The Reals in (0,1) Are Not Countably Infinite

See also – Cardinality of the Rationals – Positive and Negative included

Claim

The interval (0,1)\subset \mathbb{R} is uncountable. Equivalently, there is no bijection
f:\mathbb{N}\to(0,1).

Proof (Cantor’s Diagonal Argument)

Suppose for contradiction that (0,1) is countable. Then its elements can be listed as a sequence:

    \[ x_1,\, x_2,\, x_3,\, \dots \]

Write each x_n in (a chosen) decimal expansion:

    \[ x_n \;=\; 0.d_{n1}d_{n2}d_{n3}\dots,\qquad d_{nk}\in\{0,1,\dots,9\}. \]

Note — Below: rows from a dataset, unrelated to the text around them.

import Summits.Ventures.HSemireg.WedgeModel

/-!
# Venture HSemireg — the wedge model: coordinates of products, independence of products, one fresh pair

HONEST FRAMING. Part of the Lean index of the computation cell `pub-hsemireg` (seat p3; Sunday enclosure of the
FORMULA-N kernel assets of seats th-7 / th-6, ENCLOSURE-PLAN-p3.md).  Finite-dimensional exterior algebra over a field ONLY:
no variety, no cohomology theory, no semiregularity map is constructed here; nothing here says that HC / HC_CM / HC_AV holds;
no Literature fact is declared or used.  The geometric DICTIONARY (why these ranks are the `HT`-side box ranks of the cell's
STRUCTURE.md §1 / theory/FORMULA-N.md) lives in theory/FORMULA-N-th7.md PART B §A.3 / §N and is NOT asserted in Lean.

Second infrastructure file of the wedge model (th-7 KunnethRank.lean l.206–353 + HankelRank.lean l.291–362): coordinates of a
product of block-supported elements (`coord_mul`: at `s₁ ⊔ s₂` the coordinate of `v ∧ w` is `u(s₁,s₂) · v_{s₁} · w_{s₂}`), the KEY
linear-independence theorem `linearIndependent_mul` (products of independent homogeneous families on disjoint blocks are independent —
read off coordinates, dividing pointwise by the unit `u`), injectivity of multiplication by a disjoint monomial, and the sign-free
«fresh pair» lemma `triple_eq_zero` (`p x + q y + r (x y) = 0 ⇒ p = q = r = 0` for `p q r ∈ Alg D`, `x, y ∉ D`) that drives the
Hankel induction.  th-7's statements and proofs, unchanged.
-/

open Module Set Set.powersetCard

namespace Summit.Ventures.HSemireg.Wedge

variable (K : Type*) [Field K] {I : Type*} [LinearOrder I] [Fintype I]

omit [Fintype I] in
/-- for disjoint blocks, `a ∪ c = s₁ ∪ s₂` with `a, s₁ ⊆ D₁`, `c, s₂ ⊆ D₂` iff `a = s₁` and `c = s₂`. -/
lemma union_eq_union_iff {D₁ D₂ a c s₁ s₂ : Finset I} (hD : Disjoint D₁ D₂) (ha : a ⊆ D₁) (hc : c ⊆ D₂)
    (h₁ : s₁ ⊆ D₁) (h₂ : s₂ ⊆ D₂) : a ∪ c = s₁ ∪ s₂ ↔ a = s₁ ∧ c = s₂ := by
  constructor
  · intro h
    have k1 : ∀ {x y : Finset I}, x ⊆ D₁ → y ⊆ D₂ → (x ∪ y) ∩ D₁ = x := by
      intro x y hx hy
      ext i
      simp only [Finset.mem_inter, Finset.mem_union]
      constructor
      · rintro ⟨h' | h', hi⟩
        · exact h'
        · exact (Finset.disjoint_left.mp hD hi (hy h')).elim
      · intro hi; exact ⟨Or.inl hi, hx hi⟩
    have k2 : ∀ {x y : Finset I}, x ⊆ D₁ → y ⊆ D₂ → (x ∪ y) ∩ D₂ = y := by
      intro x y hx hy
      ext i
      simp only [Finset.mem_inter, Finset.mem_union]
      constructor
      · rintro ⟨h' | h', hi⟩
        · exact (Finset.disjoint_left.mp hD (hx h') hi).elim
        · exact h'
      · intro hi; exact ⟨Or.inr hi, hy hi⟩
    constructor
    · rw [← k1 ha hc, h, k1 h₁ h₂]
    · rw [← k2 ha hc, h, k2 h₁ h₂]
  · rintro ⟨rfl, rfl⟩; rfl

/-- coordinate of a product `v ∧ w`, `v ∈ Alg D₁`, `w ∈ Alg D₂`, at `s₁ ⊔ s₂`:
`u(s₁,s₂) · v_{s₁} · w_{s₂}` — the structure constant is a unit, its value irrelevant. -/
lemma coord_mul {D₁ D₂ : Finset I} (hD : Disjoint D₁ D₂) {v w : HT K I} (hv : v ∈ Alg K I D₁)
    (hw : w ∈ Alg K I D₂) {s₁ s₂ : Finset I} (h₁ : s₁ ⊆ D₁) (h₂ : s₂ ⊆ D₂) :
    (B K I).coord (s₁ ∪ s₂) (v * w) = u K s₁ s₂ * (B K I).coord s₁ v * (B K I).coord s₂ w := by
  classical
  induction hv, hw using Submodule.span_induction₂ with
  | mem_mem x y hx hy =>
    obtain ⟨a, ha, rfl⟩ := hx
    obtain ⟨c, hc, rfl⟩ := hy
    rw [B_mul_B, map_smul, smul_eq_mul]
    simp only [Basis.coord_apply, Basis.repr_self, Finsupp.single_apply]
    by_cases hac : a = s₁ ∧ c = s₂
    · obtain ⟨rfl, rfl⟩ := hac
      simp
    · rw [if_neg (fun h => hac ((union_eq_union_iff hD ha hc h₁ h₂).mp h)), mul_zero]
      by_cases ha' : a = s₁
      · subst ha'
        rw [if_pos rfl, if_neg (fun h => hac ⟨rfl, h⟩), mul_zero]
      · rw [if_neg ha', mul_zero, zero_mul]
  | zero_left y _ => simp
  | zero_right x _ => simp
  | add_left x y z _ _ _ hx hy => rw [add_mul, map_add, hx, hy, map_add]; ring
  | add_right x y z _ _ _ hx hy => rw [mul_add, map_add, hx, hy, map_add]; ring
  | smul_left r x y _ _ hx => rw [smul_mul_assoc, map_smul, hx, map_smul, smul_eq_mul, smul_eq_mul]; ring
  | smul_right r x y _ _ hx => rw [mul_smul_comm, map_smul, hx, map_smul, smul_eq_mul, smul_eq_mul]; ring

/-! ### Linear independence of products of block-supported homogeneous families -/

omit [LinearOrder I] [Fintype I] in
/-- subsets of disjoint blocks are disjoint. -/
lemma disjoint_of_subsets {D₁ D₂ s₁ s₂ : Finset I} (hD : Disjoint D₁ D₂) (h₁ : s₁ ⊆ D₁) (h₂ : s₂ ⊆ D₂) :
    Disjoint s₁ s₂ :=
  Finset.disjoint_of_subset_left h₁ (Finset.disjoint_of_subset_right h₂ hD)

omit [LinearOrder I] [Fintype I] in
/-- a finite combination of elements of a submodule is in it (helper). -/
lemma sum_smul_mem' {P : Submodule K (HT K I)} {γ : Type*} [Fintype γ] (c : γ → K) (x : γ → HT K I)
    (hx : ∀ j, x j ∈ P) : ∑ j, c j • x j ∈ P :=
  Submodule.sum_mem _ fun j _ => Submodule.smul_mem _ _ (hx j)

/-- KEY: products of linearly independent homogeneous families supported on disjoint blocks, with the
bidegree determined by the index `i` (via an injective degree function `e₁`), are linearly independent. -/
theorem linearIndependent_mul {D₁ D₂ : Finset I} (hD : Disjoint D₁ D₂) {m : ℕ} (e₁ e₂ : Fin m → ℕ)
    (he₁ : Function.Injective e₁)
    {ι κ : Fin m → Type*} [∀ i, Fintype (ι i)] [∀ i, Fintype (κ i)]
    (v : (i : Fin m) → ι i → HT K I) (w : (i : Fin m) → κ i → HT K I)
    (hv : ∀ i α, v i α ∈ Hom K I D₁ (e₁ i)) (hw : ∀ i β, w i β ∈ Hom K I D₂ (e₂ i))
    (hvli : ∀ i, LinearIndependent K (v i)) (hwli : ∀ i, LinearIndependent K (w i)) :
    LinearIndependent K (fun x : (Σ i, ι i × κ i) => v x.1 x.2.1 * w x.1 x.2.2) := by
  classical
  rw [Fintype.linearIndependent_iff]
  intro g hg
  -- Step 1: for every i₀, s₁ ⊆ D₁ of the right size and s₂ ⊆ D₂, the (s₁,s₂)-coefficient identity
  have step1 : ∀ (i₀ : Fin m) (s₁ : Finset I), s₁ ⊆ D₁ → s₁.card = e₁ i₀ → ∀ s₂ : Finset I, s₂ ⊆ D₂ →
      ∑ α, ∑ β, g ⟨i₀, (α, β)⟩ * ((B K I).coord s₁ (v i₀ α) * (B K I).coord s₂ (w i₀ β)) = 0 := by
    intro i₀ s₁ hs₁ hc₁ s₂ hs₂
    have h0 := congr_arg ((B K I).coord (s₁ ∪ s₂)) hg
    rw [map_zero, map_sum, Fintype.sum_sigma] at h0
    simp_rw [map_smul, smul_eq_mul, Fintype.sum_prod_type] at h0
    have hsplit : (∑ i, ∑ α, ∑ β, g ⟨i, (α, β)⟩ * (B K I).coord (s₁ ∪ s₂) (v i α * w i β)) =
        ∑ α, ∑ β, g ⟨i₀, (α, β)⟩ * (B K I).coord (s₁ ∪ s₂) (v i₀ α * w i₀ β) := by
      apply Finset.sum_eq_single_of_mem i₀ (Finset.mem_univ _)
      intro i _ hi
      apply Finset.sum_eq_zero; intro α _
      apply Finset.sum_eq_zero; intro β _
      rw [coord_mul K hD (Hom_le_Alg K D₁ _ (hv i α)) (Hom_le_Alg K D₂ _ (hw i β)) hs₁ hs₂,
        coord_eq_zero_of_mem_Hom K (hv i α) (t := s₁) ?_]
      · ring
      · rintro ⟨-, hc⟩
        exact hi (he₁ (by rw [← hc, hc₁]))
    rw [hsplit] at h0
    have hfac : (∑ α, ∑ β, g ⟨i₀, (α, β)⟩ * (B K I).coord (s₁ ∪ s₂) (v i₀ α * w i₀ β)) =
        u K s₁ s₂ * ∑ α, ∑ β, g ⟨i₀, (α, β)⟩ * ((B K I).coord s₁ (v i₀ α) * (B K I).coord s₂ (w i₀ β)) := by
      rw [Finset.mul_sum]
      refine Finset.sum_congr rfl fun α _ => ?_
      rw [Finset.mul_sum]
      refine Finset.sum_congr rfl fun β _ => ?_
      rw [coord_mul K hD (Hom_le_Alg K D₁ _ (hv i₀ α)) (Hom_le_Alg K D₂ _ (hw i₀ β)) hs₁ hs₂]
      ring
    rw [hfac] at h0
    exact (mul_eq_zero.mp h0).resolve_left ((u_ne_zero_iff K).mpr (disjoint_of_subsets hD hs₁ hs₂))
  -- Step 2: for every i₀ and s₁ ⊆ D₁, the inner coefficients vanish
  have step2 : ∀ (i₀ : Fin m) (β : κ i₀) (s₁ : Finset I), s₁ ⊆ D₁ →
      ∑ α, g ⟨i₀, (α, β)⟩ * (B K I).coord s₁ (v i₀ α) = 0 := by
    intro i₀ β s₁ hs₁
    by_cases hc₁ : s₁.card = e₁ i₀
    · -- the element W := Σ_β c_β • w i₀ β of Alg D₂ has all D₂-coordinates zero
      set c : κ i₀ → K := fun β => ∑ α, g ⟨i₀, (α, β)⟩ * (B K I).coord s₁ (v i₀ α) with hc
      have hW : ∑ β, c β • w i₀ β = 0 := by
        apply eq_zero_of_coord_eq_zero K (D := D₂)
        · exact sum_smul_mem' K c _ fun β => Hom_le_Alg K D₂ _ (hw i₀ β)
        · intro s₂ hs₂
          rw [map_sum]
          simp_rw [map_smul, smul_eq_mul, hc, Finset.sum_mul]
          rw [Finset.sum_comm]
          have := step1 i₀ s₁ hs₁ hc₁ s₂ hs₂
          rw [← this]
          refine Finset.sum_congr rfl fun α _ => Finset.sum_congr rfl fun β _ => ?_
          ring
      have := (Fintype.linearIndependent_iff.mp (hwli i₀)) c hW β
      rw [hc] at this
      exact this
    · apply Finset.sum_eq_zero
      intro α _
      rw [coord_eq_zero_of_mem_Hom K (hv i₀ α) (t := s₁) (fun h => hc₁ h.2), mul_zero]
  -- Step 3: conclude with the independence of the v's
  rintro ⟨i₀, α₀, β₀⟩
  set c : ι i₀ → K := fun α => g ⟨i₀, (α, β₀)⟩ with hc
  have hV : ∑ α, c α • v i₀ α = 0 := by
    apply eq_zero_of_coord_eq_zero K (D := D₁)
    · exact sum_smul_mem' K c _ fun α => Hom_le_Alg K D₁ _ (hv i₀ α)
    · intro s₁ hs₁
      rw [map_sum]
      simp_rw [map_smul, smul_eq_mul, hc]
      exact step2 i₀ β₀ s₁ hs₁
  have := (Fintype.linearIndependent_iff.mp (hvli i₀)) c hV α₀
  rw [hc] at this
  exact this

/-- multiplication by a monomial `E_t` with `t ∩ D = ∅` is injective on `Alg D`. -/
lemma eq_zero_of_mul_B_eq_zero {D t : Finset I} (hDt : Disjoint D t) {w : HT K I} (hw : w ∈ Alg K I D)
    (h : w * B K I t = 0) : w = 0 := by
  classical
  apply eq_zero_of_coord_eq_zero K hw
  intro s hs
  have hc := coord_mul K hDt hw (B_mem_Alg K (subset_refl t)) hs (subset_refl t)
  have h1 : (B K I).coord t (B K I t) = 1 := by
    rw [Basis.coord_apply, Basis.repr_self, Finsupp.single_eq_same]
  rw [h, map_zero, h1, mul_one] at hc
  have hu : u K s t ≠ 0 :=
    (u_ne_zero_iff K).mpr (Finset.disjoint_of_subset_left hs hDt)
  exact (mul_eq_zero.mp hc.symm).resolve_left hu

/-! ### One pair of fresh generators -/

/-- a generator as a monomial. -/
noncomputable abbrev gx (i : I) : HT K I := B K I {i}

/-- a generator squares to zero. -/
lemma gx_mul_self (i : I) : gx K i * gx K i = 0 := by
  rw [gx, B_mul_B, u_eq_zero K (by simp), zero_smul]

/-- two generators anticommute. -/
lemma gy_mul_gx (i j : I) : gx K j * gx K i = -(gx K i * gx K j) := by
  rw [gx, gx, B_mul_B_comm, Finset.card_singleton, Finset.card_singleton, mul_one, pow_one, neg_one_smul]

/-- `x (y x) = 0` for generators `x`, `y`. -/
lemma gx_gy_gx (i j : I) : gx K i * (gx K j * gx K i) = 0 := by
  rw [gy_mul_gx K, mul_neg, ← mul_assoc, gx_mul_self, zero_mul, neg_zero]

/-- the product of two generators is a structure constant times the pair monomial. -/
lemma gx_mul_gy (i j : I) : gx K i * gx K j = u K {i} {j} • B K I {i, j} := by
  rw [gx, gx, B_mul_B, Finset.insert_eq]

omit [Fintype I] in
/-- the structure constant of two distinct generators is non-zero. -/
lemma u_pair_ne_zero {i j : I} (hij : i ≠ j) : u K ({i} : Finset I) {j} ≠ 0 :=
  (u_ne_zero_iff K).mpr (Finset.disjoint_singleton.mpr hij)

/-- `w ∈ Alg D`, `w · (x y) = 0` ⇒ `w = 0` (for fresh `i ≠ j`). -/
lemma eq_zero_of_mul_xy {D : Finset I} {i j : I} (hi : i ∉ D) (hj : j ∉ D) (hij : i ≠ j)
    {w : HT K I} (hw : w ∈ Alg K I D) (h : w * (gx K i * gx K j) = 0) : w = 0 := by
  rw [gx_mul_gy K, mul_smul_comm, smul_eq_zero] at h
  rcases h with h | h
  · exact (u_pair_ne_zero K hij h).elim
  · apply eq_zero_of_mul_B_eq_zero K (D := D) (t := {i, j}) _ hw h
    rw [Finset.disjoint_insert_right, Finset.disjoint_singleton_right]
    exact ⟨hi, hj⟩

/-- `w ∈ Alg D`, `w · x = 0` for a fresh generator `x ∉ D` ⇒ `w = 0`. -/
lemma eq_zero_of_mul_x {D : Finset I} {i : I} (hi : i ∉ D) {w : HT K I} (hw : w ∈ Alg K I D)
    (h : w * gx K i = 0) : w = 0 :=
  eq_zero_of_mul_B_eq_zero K (Finset.disjoint_singleton_right.mpr hi) hw h

/-- KEY (sign-free independence): for `p q r ∈ Alg D` and fresh `i ≠ j`,
`p x + q y + r (x y) = 0` forces `p = q = r = 0`. -/
lemma triple_eq_zero {D : Finset I} {i j : I} (hi : i ∉ D) (hj : j ∉ D) (hij : i ≠ j)
    {p q r : HT K I} (hp : p ∈ Alg K I D) (hq : q ∈ Alg K I D) (hr : r ∈ Alg K I D)
    (h : p * gx K i + q * gx K j + r * (gx K i * gx K j) = 0) : p = 0 ∧ q = 0 ∧ r = 0 := by
  -- multiply by y on the right: p (x y) = 0
  have h1 : p * (gx K i * gx K j) = 0 := by
    have := congr_arg (· * gx K j) h
    simpa only [add_mul, zero_mul, mul_assoc, gx_mul_self, mul_zero, add_zero] using this
  have hp0 : p = 0 := eq_zero_of_mul_xy K hi hj hij hp h1
  subst hp0
  rw [zero_mul, zero_add] at h
  -- multiply by x on the right: q y x = - q x y = 0
  have h2 : q * (gx K i * gx K j) = 0 := by
    have := congr_arg (· * gx K i) h
    simp only [add_mul, zero_mul, mul_assoc, gx_gy_gx K, mul_zero, add_zero] at this
    rwa [gy_mul_gx K, mul_neg, neg_eq_zero] at this
  have hq0 : q = 0 := eq_zero_of_mul_xy K hi hj hij hq h2
  subst hq0
  rw [zero_mul, zero_add] at h
  exact ⟨rfl, rfl, eq_zero_of_mul_xy K hi hj hij hr h⟩

/-! ### Tuple maps -/

end Summit.Ventures.HSemireg.Wedge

Convention: If a real admits two decimal expansions (e.g., 0.4999\ldots=0.5), choose the one
not ending with an infinite tail of 9s. This removes ambiguity.

Construct a new number y\in(0,1) by defining its digits c_1,c_2,c_3,\dots along the diagonal:

    \[ c_n \;=\; \begin{cases} 1, & \text{if } d_{nn}\neq 1,\\ 2, & \text{if } d_{nn}=1, \end{cases} \qquad\text{and}\qquad y \;=\; 0.c_1c_2c_3\ldots \]

By construction, y differs from x_n in the n-th digit, so y\neq x_n for all n. This contradicts the assumption that \{x_n\} lists all elements of (0,1).

Therefore, (0,1) is uncountable. \square

Consequences

  • (0,1) has the same cardinality as \mathbb{R} (the continuum):

    \[ |(0,1)| \;=\; |\mathbb{R}|. \]

  • The natural numbers are strictly “smaller” in cardinality:

    \[ |\mathbb{N}| \;<\; |(0,1)| \;=\; |\mathbb{R}|. \]